As I cannot edit my old post (@paperdigits, @patdavid, could you maybe reenable editing on this topic such that I can update it and make the files available again?), please find here a new scan of the original image if you want to test scratch removal. For a reasonable size, it’s only a cut-out of the original image, but it shows several kind of issues to test scratch removal again, especially a “telegraphy line” (horizontal line over the whole image) and some dust spots of different size.

example.tif (9.7 MB)
(3600 dpi scan on Reflecta CrystalScan 7200 with VueScan, saved as “raw” tiff file)

If you are interested, I can make the whole file available again (approx. 150 MB), and I even have a 7200 dpi scan available now (approx. 600 MB), but it would be good if this could be a permanent solution this time (maybe directly on pixls.us, e.g. as part of raw.pixls.us?).

paperdigits · March 4, 2020, 12:12am

I’m on mobile right now, but your post doesn’t look locked to me.
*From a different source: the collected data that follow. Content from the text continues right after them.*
import Summits.QuantumFields.YangMills.Theorems.FluctuationComparisonRegPrIntLS2BetaTubeGrowthOfHessianPos
import Summits.QuantumFields.YangMills.Theorems.FluctuationComparisonRegPrIntLS2BetaPosCollarLocalRows
import Summits.QuantumFields.YangMills.Theorems.FluctuationComparisonRegPrIntLS2BetaCoeFieldSmoothWindowChart
import Summits.QuantumFields.YangMills.Theorems.FluctuationComparisonRegPrIntLS2BetaChartContLaplaceRows
import Summits.QuantumFields.YangMills.Theorems.FluctuationComparisonRegPrIntLS2BetaTubularChartDockLocal
import HarnessLib

/-!
# S2β · POS∘ — THE TAYLOR HALF (T3): TUBE♭ ⟸ {HESS∘, ISOL∘(δ)} DOCKED ON THE CHART OF RECORD AND THE TUBE OF RECORD — every internal row discharged

Cell `ym3-torus` (YM ladder rung R3 = continuum `SU(2)` Yang–Mills on the three-torus at fixed lattice data — a RUNG: NOT d = 4, NOT infinite volume,
NOT a mass gap, NOT Clay).  Width seat `ym3-torus-px21` (gen 18); the (T)-chain of px8 g18's pen «Taylor half»: ✓(T1) `…S2BetaGrowthOfHessianPos` (p793318), ✓(T2a)
`…S2BetaPosCollarOfGrowthRow` (p793856), (T2b) `…S2BetaPosCollarCoverOfTubeChart`, (T2c) `…S2BetaTubeGrowthOfHessianPos`, ✓(T2d) `…S2BetaPosCollarLocalRows` (p794300),
(T2e) `…S2BetaCoeFieldSmoothWindowChart`.  Crux `stmt-QuantumFields-20520` (`…Theses.UnitScaleTilt.FluctuationComparisonRegPrIntL`), LINE g18-1 S2β;
`--kind proof --supports stmt-QuantumFields-20520 --as helper`, count-neutral, DEFINITION-FREE (0 `def`, 0 `instance`, 0 `notation`, 0 `sorry`, default heartbeats).

WHAT.  ★★★★ `tubeGrowth_of_hessian_pos_of_isolated_of_clauses` — (T2c)'s capstone with its five internal rows DISCHARGED from the lane's own letters:
`hcont` ⟸ ✓(T2d) `eventually_continuousAt_descendTo_of_mem_regFibrePr` (`U₀ ∈ regFibrePr`, `2ε₀` an admissible Prop-2 radius); `hΘ` ⟸ (T2c) §0 `nhds_le_map_tubeChart` (tube rows
`e 0 = 1`, `σ 0 = U₀`, `0 ∈ UZ`, `0 ∈ UV`, (F3)); `hΦ0` ⟸ the chart's SELF-RECOGNITION clause (✓`exists_laplaceRows` :144) at `U₀ ∈ closure histGood`; `hΦs` ⟸ (T2e)
`contDiffAt_coeField_windowChart_of_histGood` (clauses :137 :138+:145 :139 :144 :153); `hfib` ⟸ :153 (live set ∈ 𝓝 U₀) + continuity of `σ` + :137.  HYPOTHESES = the clause texts of
w3-20520 g14's ✓`…ChartContLaplaceRows.exists_laplaceRows` for its `c, T, w` (read at the corner `V`), the tube rows of px21's ✓`exists_tubularHaarChart_pivotAct_local` ∕
✓`exists_tubeRows` for its `e, σ, UZ, UV`, the regime inequalities (`α`, `θBal`, `ε₀`), EXW∘'s rows on `U₀` (`U₀ ∈ regFibrePr ∩ histGood`, `A U₀ = minActionRegPr`) — and the TWO
analytic letters HESS∘ (`∀ y ≠ 0, 0 < D²(A ∘ c.Φ (V,·) ∘ σ)(0) y y`, print's (142)) and ISOL∘(δ).  So the consumer's docking is `obtain … := exists_laplaceRows …; obtain … :=
exists_tubeRows …; exact tubeGrowth_of_hessian_pos_of_isolated_of_clauses …` — done here once and for all:
★★★★★ `exists_chart_tubeGrowth_of_hessian_pos_of_isolated` — for every `L, b₀, p₀` there is `γ₁ > 0` such that for every member `F` (`F.L = L`), every `γ ≤ γ₁`, every depth `J ≤ K`
(chart dimensions `dZ, dV` of record), every admissible `ε₀`, and every datum `V` with a base point `U₀ ∈ regFibrePr ∩ histGood`, `A U₀ = minActionRegPr` (EXW∘ (2)), THERE ARE the fibred
chart `Φ := c.Φ (V, ·)` OF RECORD (✓`exists_laplaceRows`) and the tubular transversal `σ` OF RECORD (✓`exists_tubularHaarChart_pivotAct_local`) through `U₀` such that, for every tube radius
`δ`: HESS∘(`Φ ∘ σ`) ∧ ISOL∘(δ) ⟹ TUBE♭(V, U₀) — the regime rows discharged by ✓`exists_gamma_chainRegime`.

HONEST: assembly; HESS∘ ((142); uniformly [Balaban1985BackgroundPropagators] Thm 3.11) and ISOL∘(δ) NOT proved; TUBE-REG∘, GAP♯∘, GAP♭, EXW∘, S2β, crux 20520 NOT proved; no summit statement is proved
by a helper; finite-volume ∕ conditional; rung R3 = SU(2) YM₃ on T³ — NOT d = 4, NOT infinite volume, NOT a mass gap, NOT Clay; the Yang–Mills mass gap is NOT proved.  Sorry-free, axioms standard.

References: T. Bałaban, CMP **102** (1985) 277–309 [Balaban1985Variational] (Thm 1 (8)–(10) p.279, (142) p.299); CMP **102** (1985) 255–275 [Balaban1985UV3] ((12)–(13) p.259,
(18)–(22) p.260); CMP **109** (1987) 249–301 [Balaban1987RG1] ((0.4) p.253, (2.10) p.267).
-/

set_option autoImplicit false

noncomputable section

namespace Summit.QuantumFields.YangMills.Theorems.FluctuationComparisonRegPrIntLS2BetaTubeGrowthOfHessianPosDock

open Set Filter Topology Function
open scoped Matrix.Norms.L2Operator
open Literature.MathematicalPhysics.QuantumFieldTheory.Balaban1983to89
open Literature.MathematicalPhysics.QuantumFieldTheory.Balaban1983to89.T3ContinuumYM3Torus
open Literature.MathematicalPhysics.QuantumFieldTheory.Balaban1983to89.T3UnitLawDensityEML (ℰp)
open Literature.MathematicalPhysics.QuantumFieldTheory.Balaban1983to89.T3UnitScaleTilt
open Literature.MathematicalPhysics.QuantumFieldTheory.Balaban1983to89.T3TiltDescent
open Literature.MathematicalPhysics.QuantumFieldTheory.Balaban1983to89.T3ConstrainedMinimiser (fibre)
open Literature.MathematicalPhysics.QuantumFieldTheory.Balaban1983to89.T3PrintedRegularMinimiser
open Literature.MathematicalPhysics.QuantumFieldTheory.Balaban1983to89.T4Continuum
open Literature.MathematicalPhysics.QuantumFieldTheory.Balaban1983to89.ExpMeanLog (deltaSU)
open Literature.MathematicalPhysics.QuantumFieldTheory.Balaban1983to89.BlockAveraging (Idx)
open scoped Literature.MathematicalPhysics.QuantumFieldTheory.Balaban1983to89.T3OrbitAverage
open Literature.MathematicalPhysics.QuantumFieldTheory.Balaban1983to89.Node00 (coeField)
open Summit.QuantumFields.YangMills.Theorems.FluctuationComparisonRegPrIntLWregChain (iterCentralBond)
open Summit.QuantumFields.YangMills.Theorems.FluctuationComparisonRegPrIntLWregGlue (WindowChart)
open Summit.QuantumFields.YangMills.Theorems.FluctuationComparisonRegPrIntLS2BetaResidualSubgroup
open Summit.QuantumFields.YangMills.Theorems.FluctuationComparisonRegPrIntLS2BetaTubeGrowthOfHessianPos
open Summit.QuantumFields.YangMills.Theorems.FluctuationComparisonRegPrIntLS2BetaTubeGrowthOfIsolated (gapFlatAt_of_pos_of_isolated_of_closePair)
open Summit.QuantumFields.YangMills.Theorems.FluctuationComparisonRegPrIntLS2BetaPosCollarLocalRows
open Summit.QuantumFields.YangMills.Theorems.FluctuationComparisonRegPrIntLS2BetaCoeFieldSmoothWindowChart
open Summit.QuantumFields.YangMills.Theorems.FluctuationComparisonRegPrIntLS2BetaChartContLaplaceRows (exists_laplaceRows)
open Summit.QuantumFields.YangMills.Theorems.FluctuationComparisonRegPrIntLS2BetaTubularChartDockLocal (exists_tubularHaarChart_pivotAct_local)
open Summit.QuantumFields.YangMills.Theorems.FluctuationComparisonRegPrIntLS2BetaPeanoSmooth (exists_gamma_chainRegime)

variable (F : T3Family) {J K : ℕ} (hJK : J ≤ K)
afre · March 4, 2020, 4:51am

I cannot edit my old OPs either (or old posts in general). I think only mods can do that. Would be useful especially for threads that have 100+ replies.

olma · December 6, 2021, 1:57pm

Hi, thanks for the feedback.
Can you link or share the ImageJ script? I’m interested in testing it.

Jossie · December 6, 2021, 3:24pm

@olma Currently the script is not working. I did some “upgrade” to it (not related to scratch removal) and there is a bug somewhere I have to find.

As I explained above its median filtering the IR and subtract it from original IR, thresholding and smoothing the difference image. That is all, using genuine imageJ commands. Then I replace the IR-image in the scan file by this manipulated IR-channel and process this with SilverFast iSRD.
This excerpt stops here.